Terremoto di Messina del 1908, il sisma del secolo: 37 secondi distrussero secoli di civiltà


Ormai in quel lido, non altra opera umana si compie che l’ultima; il seppellimento. Non si aggirano tra le rovine se non fossori. E i fossori sono militi, come dopo una battaglia. E fu invero una battaglia quale mai non si raccontò nella storia degli uomini. Una immensa torma di cavalli […] sembrò passare al galoppo, sottoterra, nella fragorosa carica di un minuto. Una bocca di fuoco sparò […] col rombo di cento cannoni in uno, nel cupo silenzio della notte. E il mare si alzò di cinquanta metri, e la terra si abbassò e poi balzò su. E un soffio vastissimo di luce rossa, come un’improvvisa aurora boreale, alitò dal lido opposto; e un astro o più astri si sgretolarono in cielo. Fu una battaglia davvero, ma di Titani, ridesti dal loro sonno millenario in fondo agli abissi, e ritrovatisi in cuore la terribile loro collera primordiale. Ora in quel campo di battaglia, battaglia durata un attimo, dopo quindici giorni si procede all’opera ultima e postuma“.

Con queste parole commosse Giovanni Pascoli commemorò nel gennaio 1909, all’Università di Bologna, le vittime causate dal terremoto e dal maremoto che il 28 dicembre 1908 avevano devastato entrambe le sponde dello Stretto di Messina.

Fu, ed è ancora, il sisma più devastante mai registrato in Italia: per 37 interminabili secondi la terrà tremò con una intensità pari ai 10 gradi della Scala Mercalli (che arriva a un massimo di 12). Erano le 5:20 del mattini e fu solo la prima di una lunga serie, che in poco tempo portò alla distruzione di Messina (rasa al suolo per il 90%) e di Reggio Calabria, ma soprattutto alla morte di un numero di persone calcolato tra le 50 e le 100 mila persone.

Tra i terrorizzati testimoni oculari anche un giovanissimo Salvatore Quasimodo, all’epoca un bambino di appena 7 anni. Restò talmente scosso dal cataclisma che lo ricordò ben quarantotto anni dopo nella poesia “Al padre”: “Il terremoto ribolle da due giorni, è dicembre d’uragani e mare avvelenato”. Tra l’altro il padre Gaetano, ferroviere, fu mandato – con famiglia al seguito – a ripristinare le linee ferroviarie di quello che restava di Messina.
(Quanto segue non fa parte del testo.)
/-
Copyright: the b2b-balaban T⁴-continuum CRUX team, row NE7b OWNER lineage `t4-ne7b-p1` (gen 136). Project licence.
-/
import Summits.QuantumFields.BalabanUV.T4Continuum.Spine.NE7b.SupBlockStepLineDerivatives
import Summits.QuantumFields.BalabanUV.T4Continuum.Spine.NE7b.SupNextPotentialCubicTaylor

/-!
# THE CUBIC LETTER OF THE NEXT POTENTIAL OF A BLOCK-LOCAL INPUT — (337b)∕(338)'s BLOCK TWIN: for a `C³` block potential `U` with the block
# letters (`κ₀, κ₁, a, κ₂, κ₃`), along every line `ψ₀ + t·h`, `log Z` (`Z(t) = ∫e^{−U(ω+ψ₀+th)}dN(0,Γ)`) is `C³` with
# `(log Z)′ = Z₁∕Z`, `(Z₁∕Z)′ = (Z₂Z − Z₁²)∕Z²`, `((Z₂Z − Z₁²)∕Z²)′ = (z₃Z² − 3ZZ₁Z₂ + 2Z₁³)∕Z³` ((405) + (337a) BY NAME) and, under the BLOCK
# TILTED GRADIENT-MOMENT LETTERS `∫e^{−U}‖U′(u)‖ᵏ ≤ Z·m_k` (`k = 1, 2, 3`, `u = ω + ψ₀ + th`),
#   `|(log Z)‴(t)| ≤ ‖h‖³·𝔪`,  `𝔪 = (m₃ + 3κ₂m₁ + κ₃) + 3m₁(m₂ + κ₂) + 2m₁³`
# — honestly O(‖h‖³); with the letters UNIFORM on the segment, (338)(A)'s third-order Taylor estimate gives THE CUBIC TAYLOR LETTER
#   `|log Z(ψ₀+h) − log Z(ψ₀) + Z⁻¹∫e^{−U}U′[h] + ½(Z⁻¹∫e^{−U}(U″[h,h] − U′[h]²) + Z⁻²(∫e^{−U}U′[h])²)| ≤ ‖h‖³𝔪∕6`
# i.e. the remainder after extracting (399)'s gradient `⟨b_D,h⟩` and (403)'s Hessian `hᵀK_Dh` ((404)) of a BLOCK-LOCAL input is third order —
# (389)'s cubic letter for block inputs (row NE7b, node U5c; (405)∕(337a)∕(338)∕(337b) BY NAME; [folklore])

Cell `pub-balaban`, sub-cell `t4`, spine estimate NE7b (`T4WeightBudget.RelWeightBound`; the cell's OWN estimate — NOT PRINTED in
[Bałaban 1983–89], NOT PROVED).  Crux-route work under `Spine/NE7b/` by the row OWNER (`t4-ne7b-p1` gen 136, file (406)) under FREEZE
(0)'s crux-prover clause, on this gen's SCOPING-d8 DECISION (d8′)(2); NOTHING of Bałaban's is named as a Lean object, valued or asserted;
no `T4Continuum/Support` leaf typed; no `def`, no notation; zero `sorry`.  Imports (BY NAME): the OWNER's (405) `…SupBlockStepLineDerivatives`
(`block_line_derivs`, `norm_F3_le`), (338) `…SupNextPotentialCubicTaylor` (`taylor_third_abs_one`) and through them (337a) (`hasDerivAt_log_of`,
`hasDerivAt_logDeriv_of`, `hasDerivAt_logSecond_of`, `abs_logThird_le`), (337b) (`abs_integral_div_le_of_dominated`), (399)
(`integrable_exp_neg_block`), (313) (`mul_opBound_le_of_le`).

WHAT IS PROVED ([folklore]): §1 `blockZ_pos` (`Z(t) > 0`), the three quotient letters `abs_blockZ1_div_le` (`|Z₁|∕Z ≤ ‖h‖m₁`), `abs_blockZ2_div_le`
(`|Z₂|∕Z ≤ ‖h‖²(m₂ + κ₂)`), `abs_blockZ3_div_le` (`|z₃|∕Z ≤ ‖h‖³(m₃ + 3κ₂m₁ + κ₃)`); §2 `block_logZ_derivs` (`log Z` is `C²` along the line with the
quotient derivatives), **`block_third_letter`** (`(log Z)″` differentiable at `t₀` and `|(log Z)‴(t₀)| ≤ ‖h‖³𝔪`); §3 THE END **`block_cubic_taylor`**
(the three Taylor remainders between `t = 0` and `t = 1` are at most `‖h‖³𝔪∕6`, `‖h‖³𝔪∕2`, `‖h‖³𝔪` under the letters uniform on `[0,1]`); §4 toy.

HONEST (what this is NOT).  Bookkeeping over (405); the block tilted gradient-moment letters `m₁, m₂, m₃` (with the integrability of
`e^{−U}‖U′‖ᵏ`) are HYPOTHESES — their discharge for a block input ((339)'s twin: crude from the dominations, uniform only on a small-field region)
and the re-run of (386)∕(389)∕(391)∕(394) with `U` in place of `Σw` remain; scalar skeleton ((A3), NC-NE7b-α UNRULED); nothing of Bałaban's
asserted.  BY-NAME EFFECT ON THE WALL: NONE.  NE7b NOT PRINTED ∕ NOT PROVED; spine PROVED 0∕9; rung (B)+1 — the programme's measures remain
FINITE-torus statements; NOT the mass gap, NOT Clay.  HONEST DEPENDENCY: continuum YM on T⁴ ⇐ BetaPertH ∧ nine spine estimates (0∕9 proved);
BetaPertH ⇐ (D1) ∧ (D4) ∧ CAP+tail; G-an2-4 gates asym, D1 and NE2∕3∕4.
-/

set_option autoImplicit false
set_option maxSynthPendingDepth 2

noncomputable section

namespace Summit.QuantumFields.BalabanUV.T4Continuum.NE7b.SupBlockThirdLetter

open MeasureTheory ProbabilityTheory Finset Real Set
open scoped BigOperators
open SupBlockStepLineDerivatives (block_line_derivs norm_F3_le)
open SupNextPotentialCubicTaylor (taylor_third_abs_one)
open SupLogThirdDerivative (hasDerivAt_log_of hasDerivAt_logDeriv_of hasDerivAt_logSecond_of abs_logThird_le)
open SupNextPotentialThirdLetter (abs_integral_div_le_of_dominated)
open SupBlockEffectiveActionDerivative (integrable_exp_neg_block)
open SupEffectiveActionDerivative (mul_opBound_le_of_le)

variable {ι : Type} [Fintype ι] [DecidableEq ι]

section Main

variable {Γ : Matrix ι ι ℝ} {γop : ℝ} {U : EuclideanSpace ℝ ι → ℝ} {U' : EuclideanSpace ℝ ι → EuclideanSpace ℝ ι →L[ℝ] ℝ}
  {U'' : EuclideanSpace ℝ ι → EuclideanSpace ℝ ι →L[ℝ] EuclideanSpace ℝ ι →L[ℝ] ℝ}
  {U₃ : EuclideanSpace ℝ ι → EuclideanSpace ℝ ι →L[ℝ] EuclideanSpace ℝ ι →L[ℝ] EuclideanSpace ℝ ι →L[ℝ] ℝ} {κ₀ κ₁ κ₂ κ₃ a τ δ θ : ℝ}

/-! ## §1. `Z > 0` and the three quotient letters -/

/-- `Z(t) = ∫e^{−U(ω+ψ₀+th)}dN(0,Γ) > 0` and the integrand is integrable ((399) + positivity). [folklore] -/
theorem blockZ_pos (hΓ : Γ.PosSemidef) (hΓop : (γop • (1 : Matrix ι ι ℝ) - Γ).PosSemidef) (Y : Finset ι)
    (hUd : ∀ φ : EuclideanSpace ℝ ι, HasFDerivAt U (U' φ) φ) (hκ₀ : 0 ≤ κ₀) (hτ : 0 < τ) (hδ : 0 < δ) (hθ0 : 0 < θ) (hθ1 : θ < 1)
    (hκθ : (2 * κ₀ * (1 + τ) + 4 * δ) * γop ≤ θ) (hstab : ∀ φ : EuclideanSpace ℝ ι, -(κ₀ * ∑ x ∈ Y, φ x ^ 2) ≤ U φ) (ψ₀ h : EuclideanSpace ℝ ι) (t : ℝ) :
    Integrable (fun ω : EuclideanSpace ℝ ι => exp (-U (ω + (ψ₀ + t • h)))) (multivariateGaussian 0 Γ) ∧ 0 < (∫ ω : EuclideanSpace ℝ ι, exp (-U (ω + (ψ₀ + t • h)))
        ∂(multivariateGaussian 0 Γ)) := by
  have hUm : Measurable U := (continuous_iff_continuousAt.2 fun φ => (hUd φ).continuousAt).measurable
  have hκθ₀ : 2 * κ₀ * (1 + τ) * γop ≤ θ := mul_opBound_le_of_le (by positivity) (by linarith) hθ0.le hκθ
  have hI := integrable_exp_neg_block hΓ hΓop Y hUm hκ₀ hτ hθ1 hκθ₀ hstab (ψ₀ + t • h)
  exact ⟨hI, integral_exp_pos hI⟩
E il piccolo Salvatore visse nei vagoni dei treni, insieme a molti terremotati.

Altra celebre figura italiana a ricordare – sulle pagine dell’Avanti – lo sconquasso di quei giorni fu il meridionalista Gaetano Salvemini, l’unico della sua famiglia a riemergere vivo dalle macerie: “Ero in letto allorquando sentii che tutto barcollava intorno a me e un rumore di sinistro che giungeva dal di fuori. In camicia, come ero, balzai dal letto e con uno slancio fui alla finestra per vedere cosa accadeva. Feci appena in tempo a spalancarla che la casa precipitò come un vortice, si inabissò, e tutto disparve in un nebbione denso, traversato come da rumori di valanga e da urla di gente che precipitando moriva. Il futuro deputato e allora docente universitario, quella mattina perse la moglie, i 5 figli e una sorella.

Lo stesso governo, all’epoca ancora monarchico si interessò ovviamente al tragico evento, tanto che in una relazione al Senato del Regno, datata 1909, si legge: “Un attimo della potenza degli elementi ha flagellato due nobilissime province – nobilissime e care – abbattendo molti secoli di opere e di civiltà. Non è soltanto una sventura della gente italiana; è una sventura della umanità, sicché il grido pietoso scoppiava al di qua e al di là delle Alpi e dei mari, fondendo e confondendo, in una gara di sacrificio e di fratellanza, ogni persona, ogni classe, ogni nazionalità. È la pietà dei vivi che tenta la rivincita dell’umanità sulle violenze della terra. Forse non è ancor completo, nei nostri intelletti, il terribile quadro, né preciso il concetto della grande sventura, né ancor siamo in grado di misurare le proporzioni dell’abisso, dal cui fondo spaventoso vogliamo risorgere. Sappiamo che il danno è immenso, e che grandi e immediate provvidenze sono necessarie”.